Mentor: Dr. Ryan Valdez
Since 1919, the National Parks Conservation Association has worked to strengthen and protect America’s national parks. Its National Parks Magazine fosters an appreciation of the natural and historic treasures found in the parks, educates readers about the need to preserve those resources, and illustrates how member contributions drive the NPCA’s park-protection efforts. The interns researched articles on international parks in NPCA National Parks’ Magazine archives to add to an already existing database that will be visualized in an interactive on-line map (Story Maps) in coordination with NPCA’s Conservation Programs. Interns provided an analysis of how current events potentially impact the reporting, and what we might expect in the current political climate. Interns were provided additional learning experiences, including brown bag lunch talks at major conservation organizations, meetings with federal agency representatives, visits to local national parks, and public hearings on Capitol Hill.
Coral reef spatial and temporal dynamics Accordion Closed
Host institution: Scripps Institution of Oceanography, San Diego, CA
Mentor: Dr. Stuart Sandin
Researchers in the Sandin Lab at UCSD study the ecology of coral reefs and marine communities, with the goal of informing management decisions and finding effective conservation approaches for these imperiled ecosystems. DDCSP interns helped analyze coral reef image data to gain insights into the “natural” spatial patterns of coral and reef fish communities and how anthropogenic stressors alter these interactions. Their analyses will help determine the trends of reef ecosystems, establish metrics for the improved management of coral reefs, and allow researchers to provide better guidance to resource managers, policymakers, and the public.

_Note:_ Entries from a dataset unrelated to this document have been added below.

/-- **L0 as a non-primitivity statement.**  Under the hypotheses of `smul_eq_neg_of_half`, `g` is twice the
ANTI-invariant point `R` up to the `2`-torsion point `t`: `∃ R′, σ • R′ = −R′ ∧ R′ + R′ = g + t`.  In memo #6 this contradicts
the primitivity of `g = g′_{−p₀}` in `E₀(K₀)⁻/tors`: LEVEL-`0` GLUE IS IMPOSSIBLE. [cite: Kramer1981, §1] -/
theorem exists_anti_half_of_half (h : W.toAffine.SplitTwoTorsion e₁ e₂ e₃) (σ : K ≃ₐ[F] K)
    {R g t : (W.baseChange K).toAffine.Point} (hR : R + R = g + t) (hg : σ • g = -g) (ht : σ • t = t)
    (h2t : t + t = 0)
    (h₁ : twoDescentComponent (W.baseChange K).toAffine (algebraMap F K e₁) (algebraMap F K e₂)
        (algebraMap F K e₃) (σ • R) =
      twoDescentComponent (W.baseChange K).toAffine (algebraMap F K e₁) (algebraMap F K e₂) (algebraMap F K e₃) R)
    (h₂ : twoDescentComponent (W.baseChange K).toAffine (algebraMap F K e₂) (algebraMap F K e₁)
        (algebraMap F K e₃) (σ • R) =
      twoDescentComponent (W.baseChange K).toAffine (algebraMap F K e₂) (algebraMap F K e₁) (algebraMap F K e₃) R)
    (hTC : ∀ Q₀ : W.toAffine.Point, (∃ S : (W.baseChange K).toAffine.Point, S + S = incl K W Q₀) →
      ∃ Q₁ : W.toAffine.Point, Q₁ + Q₁ = Q₀)
    (hT4 : ∀ Q : W.toAffine.Point, (4 : ℕ) • Q = 0 → (2 : ℕ) • Q = 0) :
    ∃ R' : (W.baseChange K).toAffine.Point, σ • R' = -R' ∧ R' + R' = g + t :=
  ⟨R, smul_eq_neg_of_half h σ hR hg ht h2t h₁ h₂ hTC hT4, hR⟩

/-- **L0, contrapositive form used by THEOREM F10-B⁺⁺:** if `g` is PRIMITIVE in the anti-invariant part up to `2`-torsion
(no `R′` with `σ • R′ = −R′` and `R′ + R′ = g + t`), then NO point `R ∈ E(K)` with `σ`-invariant Kummer class halves `g + t`.
[cite: Kramer1981, §1] -/
theorem not_half_of_primitive (h : W.toAffine.SplitTwoTorsion e₁ e₂ e₃) (σ : K ≃ₐ[F] K)
    {g t : (W.baseChange K).toAffine.Point} (hg : σ • g = -g) (ht : σ • t = t) (h2t : t + t = 0)
    (hprim : ∀ R' : (W.baseChange K).toAffine.Point, σ • R' = -R' → R' + R' ≠ g + t)
    (hTC : ∀ Q₀ : W.toAffine.Point, (∃ S : (W.baseChange K).toAffine.Point, S + S = incl K W Q₀) →
      ∃ Q₁ : W.toAffine.Point, Q₁ + Q₁ = Q₀)
    (hT4 : ∀ Q : W.toAffine.Point, (4 : ℕ) • Q = 0 → (2 : ℕ) • Q = 0)
    (R : (W.baseChange K).toAffine.Point)
    (h₁ : twoDescentComponent (W.baseChange K).toAffine (algebraMap F K e₁) (algebraMap F K e₂)
        (algebraMap F K e₃) (σ • R) =
      twoDescentComponent (W.baseChange K).toAffine (algebraMap F K e₁) (algebraMap F K e₂) (algebraMap F K e₃) R)
    (h₂ : twoDescentComponent (W.baseChange K).toAffine (algebraMap F K e₂) (algebraMap F K e₁)
        (algebraMap F K e₃) (σ • R) =
      twoDescentComponent (W.baseChange K).toAffine (algebraMap F K e₂) (algebraMap F K e₁) (algebraMap F K e₃) R) :
    R + R ≠ g + t := fun hR =>
  hprim R (smul_eq_neg_of_half h σ hR hg ht h2t h₁ h₂ hTC hT4) hR

end Core

/-! ## §4 The GK2 / LINE 49 cell: `K₀ = ℚ(√−p₀M₀)`, integral full-`2`-torsion base — torsion control discharged -/

section Cell

variable {K : Type} [Field K] [Algebra ℚ K] [CharZero K] {W : WeierstrassCurve ℚ} [W.IsElliptic]

/-- **L0 CORE over `K₀ = ℚ(√−p₀M₀)`** for an integral full-`2`-torsion base `E₀/ℚ` (`eᵢ ∈ ℤ`, `p₀ ∤ eᵢ − eⱼ`, `p₀ ∤ M₀ ≠ 0`,
`K₀ = ℚ(r)`, `r² = −p₀M₀`; memo #6: `M₀ = 1`), `σ ∈ Aut(K₀/ℚ)`: a point `R ∈ E₀(K₀)` with `σ`-invariant Kummer class and
`R + R = g + t`, `σ • g = −g`, `σ • t = t`, `t + t = O`, is ANTI-invariant, `σ • R = −R` — provided `E₀(ℚ)` has no point of
order `4` (T4).  Torsion control (i) is the tree's `…TorsionControl.exists_add_self_of_incl_cell` (unconditional).
[cite: SilvermanAEC2009, Prop. X.1.4] [cite: Kramer1981, §1] -/
theorem smul_eq_neg_of_half_cell [DecidableEq ℚ] {e₁ e₂ e₃ : ℤ}
    (h : W.toAffine.SplitTwoTorsion (e₁ : ℚ) (e₂ : ℚ) (e₃ : ℚ))
    (p₀ M₀ : ℕ) [Fact p₀.Prime] (h₁₂ : ¬ (p₀ : ℤ) ∣ e₁ - e₂) (h₁₃ : ¬ (p₀ : ℤ) ∣ e₁ - e₃)
    (h₂₃ : ¬ (p₀ : ℤ) ∣ e₂ - e₃) (hM : ¬ p₀ ∣ M₀) (hM0 : M₀ ≠ 0) {r : K}
    (hr : r ^ 2 = algebraMap ℚ K (-((p₀ * M₀ : ℕ) : ℚ)))
    (hgen : ∀ w : K, ∃ a b : ℚ, w = algebraMap ℚ K a + algebraMap ℚ K b * r)
    (hT4 : ∀ Q : W.toAffine.Point, (4 : ℕ) • Q = 0 → (2 : ℕ) • Q = 0)
    (σ : K ≃ₐ[ℚ] K) {R g t : (W.baseChange K).toAffine.Point} (hR : R + R = g + t) (hg : σ • g = -g)
    (ht : σ • t = t) (h2t : t + t = 0)
    (hκ₁ : twoDescentComponent (W.baseChange K).toAffine (algebraMap ℚ K e₁) (algebraMap ℚ K e₂)
        (algebraMap ℚ K e₃) (σ • R) =
      twoDescentComponent (W.baseChange K).toAffine (algebraMap ℚ K e₁) (algebraMap ℚ K e₂) (algebraMap ℚ K e₃) R)
    (hκ₂ : twoDescentComponent (W.baseChange K).toAffine (algebraMap ℚ K e₂) (algebraMap ℚ K e₁)
        (algebraMap ℚ K e₃) (σ • R) =
      twoDescentComponent (W.baseChange K).toAffine (algebraMap ℚ K e₂) (algebraMap ℚ K e₁) (algebraMap ℚ K e₃) R) :
    σ • R = -R := by
  -- the group law on `E(ℚ)` is polymorphic in the (irrelevant) `DecidableEq ℚ` instance: bridge with `convert`
  refine smul_eq_neg_of_half h σ hR hg ht h2t hκ₁ hκ₂ (fun Q₀ hQ₀ => ?_) (fun Q hQ => ?_)
  · obtain ⟨P, hP⟩ := TorsionControl.exists_add_self_of_incl_cell h p₀ M₀ h₁₂ h₁₃ h₂₃ hM hM0 hr hgen Q₀ hQ₀
    exact ⟨P, by convert hP⟩
  · have h4 : (4 : ℕ) • Q = 0 := by convert hQ
    convert hT4 Q h4

end Cell

end Summit.BirchSwinnertonDyer.BirchSwinnertonDyer.Theorems.GenusKolyvaginAtTwo.FullVertex.LevelZero

end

Restoration economies on the US–Mexico border Accordion Closed
Host institution: Borderlands Restoration Leadership Institute
Mentor: Dr. Ron Pulliam
Borderlands Restoration Leadership Institute is a collaborative effort of multiple organizations that have come together to foster a ‘restoration economy’ in which diverse livelihoods support and restore healthy natural systems and support prosperous and vibrant communities in the US – Mexico borderlands. Interns participated in a portion of the six-week field course in the Madrean Archipelago of the US/Mexico borderland, composed of integrated lectures, workshops, and field trips that addressed a wide range of socio-ecological issues in the region. Interns participated active restoration projects at varying stages of completion, equipping them with knowledge, techniques and skills in both ecological restoration and the restoration economy. Interns developed individual projects based on their interests including, spatial mapping of aquifers and investigative journalism.